19. A composition comprising an effective amount of an insecticidal, acaricidal, nematicidal, or molluscicidal compound having formula (I) as defined in any one of claims 1-18, or an agriculturally chemically acceptable salt thereof, and optionally, an adjuvant or diluent.
20. A method for non-therapeutic purposes of combating and controlling insects, mites, nematodes or mollusks, the method comprising applying to the pest, the site of the pest, or plants susceptible to pest attack an effective amount of an insecticidal, acaricidal, nematicidal or molluskalidal compound of formula (I) as defined in any one of claims 1-18, or an agriculturally chemically acceptable salt thereof, or a composition as defined in claim 19.

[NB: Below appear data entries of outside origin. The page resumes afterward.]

/-
Copyright (c) 2026 the pub-hodgecm-mathlib formalisation cell (harness21).  Prover seat hodgecm-mathlib-R90-CS-p03 (g0), Track B ∕ K2-LIT, h413 = `stmt-HodgeConjecture-24833`,
R90-TF section S8 «ContSpec-n½» (planner R90-CS-plan (g0), hand «p06-frame» 15:48:56Z): the PAYMENT FRAME of socket S8B#6 `sock_S8_res_cuspidal_of_not_piN` of file B
`R90_S8_ResidualSpectrumU3B`, with the residual classification (S8B#2) as a HYPOTHESIS and the `πⁿ(ξ)`-predicate ABSTRACTED.
-/
import Summits.HodgeConjecture.HodgeConjecture.Theorems.R90S8UnitarySchurDichotomy      -- ★ S8B#7 `R90.S8.isOrtho_or_equiv_of_isTopIrreducible` (p861493); brings ★ `HilbertRepSpectrumProofs`
import Summits.HodgeConjecture.HodgeConjecture.Theorems.R90S8OrthoLeft                   -- ★ S8B#7b `R90.S8.le_left_of_isOrtho_right` (p861476)
import Summits.HodgeConjecture.HodgeConjecture.Theorems.K2E1CuspidalSpectrumUnitaryDefs  -- ★ `residualSubspace` = `L²_disc ⊓ (L²_cusp)ᗮ`, ★ `cuspidalSubspace_sup_residualSubspace`, ★ `isOrtho_cuspidalSubspace_residualSubspace`; brings ★ `CuspidalSpectrumDiscrete` (`cuspidalSubspace`, `cuspidalSubspace_le_discreteSpectrum`) and ★ `AutomorphicSpectrum` (`DiscreteAutomorphicRep`)
import HarnessLib

/-!
# S8B#6 frame — `R90S8ResCuspidalOfClassification`: a discrete constituent that is neither one-dimensional nor residual-labelled is cuspidal, GIVEN the
# classification of the residual spectrum

Track B ∕ K2-LIT, crux h413 = `stmt-HodgeConjecture-24833`, route of record `HCCMUnconditional`; cell `hodgecm-mathlib`, R90-TF programme, section S8
«ContSpec-n½» (§13.9 residual spectrum), hand «p06-frame» of R90-CS-plan (g0): the Hilbert-space FRAME through which file B pays its socket S8B#6
`sock_S8_res_cuspidal_of_not_piN` ([Rogawski1990] Thm. 13.3.6 (a) p. 202 with §13.9 p. 229, absolute form) from its TOP socket S8B#2 `sock_S8_res_classification`
(§13.9 (i)∕(ii)) and its support #9 `isPiN_of_equiv`, WITHOUT any Theorems file importing a Lines file (law L9).  THEOREMS ONLY (no `def`, no `instance`, no
`notation`, no named-fact hypothesis, no `sorry`; default heartbeats); lane `--supports stmt-HodgeConjecture-24833 --as helper` (count-neutral).  The residual
classification and the `πⁿ(ξ)`-label enter as HYPOTHESES (`h2`, `Q`, `hQ`): this file proves the bookkeeping, not the number theory.

THE MATHEMATICS ([Dixmier1977] §5.4, §13.1; [MoeglinWaldspurger1995] I.2.18 for `L²_disc = L²_cusp ⊕ L²_res`).  Let `π` be a unitary representation of `G` on a
Hilbert space, `A ⟂ B` closed invariant subspaces, `Q` a property of closed invariant subspaces invariant under unitary equivalence, and suppose every irreducible
closed invariant `P′ ≤ B` is one-dimensional or satisfies `Q` («classification of `B`»).  Let `P ≤ A + B` be irreducible, NOT one-dimensional and NOT `Q`.  By the
unitary Schur dichotomy (★ S8B#7 `isOrtho_or_equiv_of_isTopIrreducible`: the isometric part of the compressed projection `P_B|_P`) either `P ⟂ B` — and then
`P ≤ A` (★ S8B#7b `le_left_of_isOrtho_right`) — or `P` is unitarily equivalent to an irreducible `P′ ≤ B`; in the latter case `P′` is one-dimensional (then so is
`P`, dimensions being invariant under linear isomorphism) or `Q P′` (then `Q P` by transport) — both excluded.  Hence `P ≤ A`.  AUTOMORPHIC READING (§2), for ANY
adelic datum `𝒢`, automorphic measure `μ` and family of unipotent radicals `𝔓`: `A = L²_cusp` (★ `cuspidalSubspace`), `B = L²_res = L²_disc ⊓ (L²_cusp)ᗮ`
(★ `residualSubspace`), `A ⟂ B` (★ `isOrtho_cuspidalSubspace_residualSubspace`), `L²_disc = A ⊕ B` as soon as `L²_cusp ≤ L²_disc` (★
`cuspidalSubspace_sup_residualSubspace`; under GGPS ★ `cuspidalSubspace_le_discreteSpectrum`), and every discrete automorphic `P` lies in `L²_disc`
(★ `DiscreteAutomorphicRep.le_discreteSpectrum`): so a discrete automorphic representation which is not one-dimensional (★ `IsOneDimensional`) and carries no
residual label `Q` is CUSPIDAL, granted the classification «every irreducible of `L²_res` is one-dimensional or `Q`».  For `U(3)`: `Q P := ∃ ξ, IsPiN P μω hμu ξ`
(file B), `hQ` = B's #9, `h2` = B's S8B#2 — Rogawski's «π ∈ Π(ξ), π_v ≠ πⁿ(ξ_v) somewhere, dim π > 1 ⟹ π cuspidal» (Thm. 13.3.6 (a)).
* §1 **`le_left_of_classification`** — the abstract Hilbert-space frame (any unitary `π`, any `A ⟂ B`);
* §2 **`discreteAutomorphicRep_le_cuspidalSubspace_of_classification`** (hypothesis `L²_cusp ≤ L²_disc`) and
  **`discreteAutomorphicRep_le_cuspidalSubspace_of_cuspidalSpectrumDiscrete`** (GGPS BY NAME, ★ `CuspidalSpectrumDiscrete`) — the automorphic heads, in file B's
  currency (`hQ` binder-for-binder the shape of B's #9 `isPiN_of_equiv`, `h2` the shape of B's #2 conclusion `P.IsOneDimensional ∨ …`).
HONEST LABEL: HC_CM is proved only modulo the 7 printed citations (2 remaining named inputs: hLiu418 = `stmt-HodgeConjecture-24832`, h413 = `stmt-HodgeConjecture-24833`) until
rung 0 closes; this file asserts no named fact and closes no socket (the classification S8B#2 stays a socket of file B); count-neutral.

## References
* [Rogawski1990] J. Rogawski, *Automorphic representations of unitary groups in three variables*, Ann. of Math. Stud. 123 (1990), Thm. 13.3.6 (a) p. 202; §13.9 p. 229.
* [MoeglinWaldspurger1995] C. Mœglin, J.-L. Waldspurger, *Spectral decomposition and Eisenstein series*, Cambridge Tracts 113 (1995), I.2.18.
* [Dixmier1977] J. Dixmier, *C\*-algebras* (North-Holland, 1977), §5.4, §13.1.
-/

set_option autoImplicit false
set_option linter.dupNamespace false  -- the mandated namespace `…HodgeConjecture.HodgeConjecture.R90.S8` (LEAD #1 L1) repeats the summit's segment

noncomputable section

open MeasureTheory NumberField
open Literature.NumberTheory.Automorphic
open Summit.HodgeConjecture.HodgeConjecture.Cruxes.H413.K2E1CuspidalSpectrumUnitary

namespace Summit.HodgeConjecture.HodgeConjecture.R90.S8

open ContRepresentation

/-! ## §1 The abstract frame: classification of `B` ⟹ an irreducible `P ≤ A ⊕ B` that is neither one-dimensional nor `Q` lies in `A` -/

section Frame

variable {G H : Type*} [Group G] [NormedAddCommGroup H] [InnerProductSpace ℂ H] [CompleteSpace H]
  {π : ContRepresentation ℂ G H}

/-- **S8B#6 frame (abstract).**  `π` unitary, `A ⟂ B` closed subrepresentations, `Q` a property of closed subrepresentations transported along unitary
equivalence (`hQ`), and the CLASSIFICATION of `B`: every topologically irreducible closed subrepresentation `P′ ≤ B` is one-dimensional or satisfies `Q`
(`h2`).  Then a topologically irreducible closed subrepresentation `P ≤ A ⊔ B` (algebraic sum, as in ★ S8B#7b) which is NOT one-dimensional and does NOT
satisfy `Q` lies in `A`.  Proof: unitary Schur dichotomy ★ `isOrtho_or_equiv_of_isTopIrreducible` against `B`; the orthogonal branch is ★
`le_left_of_isOrtho_right`; in the other branch the equivalent irreducible copy `P′ ≤ B` is one-dimensional (transported back to `P` by
`LinearEquiv.finrank_eq`) or `Q` (transported back by `hQ` along the symmetric equivalence) — contradiction.
[cite: Dixmier1977, §5.4 and §13.1] [cite: Rogawski1990, Thm. 13.3.6 (a) p. 202] -/
theorem le_left_of_classification (hπ : π.IsUnitary) (A B : ClosedSubrep π)
    (hAB : A.toSubmodule ⟂ B.toSubmodule) (Q : ClosedSubrep π → Prop)
    (hQ : ∀ P P' : ClosedSubrep π, AreUnitarilyEquivalent P.toContRep P'.toContRep → Q P → Q P')
    (h2 : ∀ P' : ClosedSubrep π, P' ≤ B → P'.toContRep.IsTopIrreducible → Module.finrank ℂ P'.toSubmodule = 1 ∨ Q P')
    (P : ClosedSubrep π) (hle : P.toSubmodule ≤ A.toSubmodule ⊔ B.toSubmodule) (hP : P.toContRep.IsTopIrreducible)
    (h1 : Module.finrank ℂ P.toSubmodule ≠ 1) (hQP : ¬ Q P) : P ≤ A := by
  rcases isOrtho_or_equiv_of_isTopIrreducible hπ B P hP with hPB | ⟨P', hP'B, hP'irr, hequiv⟩
  · -- `P ⟂ B`: the orthogonal branch
    exact le_left_of_isOrtho_right A B P hAB hle hPB
  · -- `P ≅ P' ≤ B`: the classification of `B` applies to `P'`, and both alternatives transport back to `P`
    exfalso
    rcases h2 P' hP'B hP'irr with h1' | hQ'
    · obtain ⟨e, -⟩ := hequiv
      exact h1 (e.toContinuousLinearEquiv.toLinearEquiv.finrank_eq.trans h1')
    · exact hQP (hQ P' P hequiv.symm hQ')

end Frame

/-! ## §2 The automorphic heads: `A = L²_cusp`, `B = L²_res = L²_disc ⊓ (L²_cusp)ᗮ`, `P` a discrete automorphic representation -/

section Automorphic

universe u

variable {K : Type} [Field K] [NumberField K] (𝒢 : AdelicGroupData.{u} K)
  (μ : Measure 𝒢.automorphicQuotient) [𝒢.IsAutomorphicMeasure μ] (𝔓 : 𝒢.ParabolicUnipotentData)

/-- **S8B#6 frame (automorphic, any datum; hypothesis `L²_cusp ≤ L²_disc`).**  Let `Q` be a property of discrete automorphic representations of `𝒢` in
`L²(G(K)\G(𝔸_K), μ)` transported along unitary equivalence of the underlying spaces (`hQ`, the shape of file B's #9 `isPiN_of_equiv`), and assume the
CLASSIFICATION OF THE RESIDUAL SPECTRUM along `𝔓`: every discrete automorphic `P′` inside `L²_res = L²_disc ⊓ (L²_cusp)ᗮ` (★ `residualSubspace`) is
one-dimensional or `Q` (`h2`, the shape of file B's S8B#2).  If `L²_cusp ≤ L²_disc`, then every discrete automorphic `P` which is NOT one-dimensional
(★ `DiscreteAutomorphicRep.IsOneDimensional`) and NOT `Q` is CUSPIDAL: `P.space ≤ L²_cusp` (★ `cuspidalSubspace`).  §1 at `A = L²_cusp`, `B = L²_res`
(`A ⟂ B` ★ `isOrtho_cuspidalSubspace_residualSubspace`, `A ⊔ B = L²_disc` ★ `cuspidalSubspace_sup_residualSubspace`, `P ≤ L²_disc` ★ `le_discreteSpectrum`,
`L²` unitary ★ `isUnitary_rightRegular`). [cite: MoeglinWaldspurger1995, I.2.18] [cite: Rogawski1990, Thm. 13.3.6 (a) p. 202; §13.9 p. 229] -/
theorem discreteAutomorphicRep_le_cuspidalSubspace_of_classification
    (hcusp : 𝒢.cuspidalSubspace μ 𝔓 ≤ 𝒢.discreteSpectrum μ)
    (Q : DiscreteAutomorphicRep 𝒢 μ → Prop)
    (hQ : ∀ P P' : DiscreteAutomorphicRep 𝒢 μ, AreUnitarilyEquivalent P.space.toContRep P'.space.toContRep → Q P → Q P')
    (h2 : ∀ P' : DiscreteAutomorphicRep 𝒢 μ, P'.space ≤ residualSubspace 𝒢 μ 𝔓 → P'.IsOneDimensional ∨ Q P')
    (P : DiscreteAutomorphicRep 𝒢 μ) (h1 : ¬ P.IsOneDimensional) (hQP : ¬ Q P) :
    P.space ≤ 𝒢.cuspidalSubspace μ 𝔓 := by
  refine le_left_of_classification (𝒢.isUnitary_rightRegular μ) (𝒢.cuspidalSubspace μ 𝔓) (residualSubspace 𝒢 μ 𝔓)
    (isOrtho_cuspidalSubspace_residualSubspace 𝒢 μ 𝔓) (fun W => ∃ hW : W.toContRep.IsTopIrreducible, Q ⟨W, hW⟩) ?_ ?_ P.space ?_ P.irreducible h1 ?_
  · -- transport of the lifted predicate along unitary equivalence of closed subrepresentations
    rintro W W' he ⟨hW, hQW⟩
    obtain ⟨e, he'⟩ := he
    exact ⟨(isTopIrreducible_congr e).mp hW, hQ ⟨W, hW⟩ ⟨W', (isTopIrreducible_congr e).mp hW⟩ ⟨e, he'⟩ hQW⟩
  · -- the classification of `L²_res`, read on closed subrepresentations
    intro W hWB hW
    rcases h2 ⟨W, hW⟩ hWB with h | h
    · exact Or.inl h
    · exact Or.inr ⟨hW, h⟩
  · -- `P ≤ L²_disc = L²_cusp ⊔ L²_res`
    rw [cuspidalSubspace_sup_residualSubspace 𝒢 μ 𝔓 hcusp]
    exact ClosedSubrep.toSubmodule_le_iff.mpr P.le_discreteSpectrum
  · -- `¬ Q P`, read on the lifted predicate
    rintro ⟨hW, hQW⟩
    exact hQP hQW

/-- **S8B#6 frame (automorphic, any datum; GGPS BY NAME).**  The same with the hypothesis `L²_cusp ≤ L²_disc` supplied by Gelfand–Graev–Piatetski-Shapiro
compactness ★ `CuspidalSpectrumDiscrete 𝒢 μ 𝔓` (★ `cuspidalSubspace_le_discreteSpectrum`) — for `U(Φ₃)` this is file B's hypothesis `CmCuspidalSpectrumDiscreteR L 3 μ`
of S8B#6 verbatim (an `abbrev`), so B pays `sock_S8_res_cuspidal_of_not_piN` by `Q P := ∃ ξ, IsPiN P μω hμu ξ`, `hQ` := its #9 `isPiN_of_equiv`, `h2` := its S8B#2
`sock_S8_res_classification … μω hμu hμω`, `hQP := not_exists.2 ‹∀ ξ, ¬ IsPiN P μω hμu ξ›`.
[cite: GelfandGraevPiatetskiShapiro1969, Ch. 3] [cite: MoeglinWaldspurger1995, I.2.18] [cite: Rogawski1990, Thm. 13.3.6 (a) p. 202; §13.9 p. 229] -/
theorem discreteAutomorphicRep_le_cuspidalSubspace_of_cuspidalSpectrumDiscrete
    [LocallyCompactSpace 𝒢.Adelic] [T2Space 𝒢.Adelic] (h : 𝒢.CuspidalSpectrumDiscrete μ 𝔓)
    (Q : DiscreteAutomorphicRep 𝒢 μ → Prop)
    (hQ : ∀ P P' : DiscreteAutomorphicRep 𝒢 μ, AreUnitarilyEquivalent P.space.toContRep P'.space.toContRep → Q P → Q P')
    (h2 : ∀ P' : DiscreteAutomorphicRep 𝒢 μ, P'.space ≤ residualSubspace 𝒢 μ 𝔓 → P'.IsOneDimensional ∨ Q P')
    (P : DiscreteAutomorphicRep 𝒢 μ) (h1 : ¬ P.IsOneDimensional) (hQP : ¬ Q P) :
    P.space ≤ 𝒢.cuspidalSubspace μ 𝔓 :=
  discreteAutomorphicRep_le_cuspidalSubspace_of_classification 𝒢 μ 𝔓 (𝒢.cuspidalSubspace_le_discreteSpectrum μ 𝔓 h) Q hQ h2 P h1 hQP

end Automorphic

end Summit.HodgeConjecture.HodgeConjecture.R90.S8

end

21. A method for protecting plant propagation material from insects, mites, nematodes, or mollusks, the method comprising treating the propagation material or the site where the propagation material is grown with the composition of claim 19.
22. A compound having the formula IX-a (IX-a), in R1 and X are as defined under formula I of claim 1; and Q 1a It is trifluoromethyl, 1,1-difluoroethyl or -N(CH3)COCH3.
23. A compound having formula VI (WE), in LG2 is a leaving group; and R is a C1-C6 alkyl, benzyl, or phenyl.
24. The compound having formula VI according to claim 23, wherein LG2 is bromine or chlorine; and R is methyl or ethyl.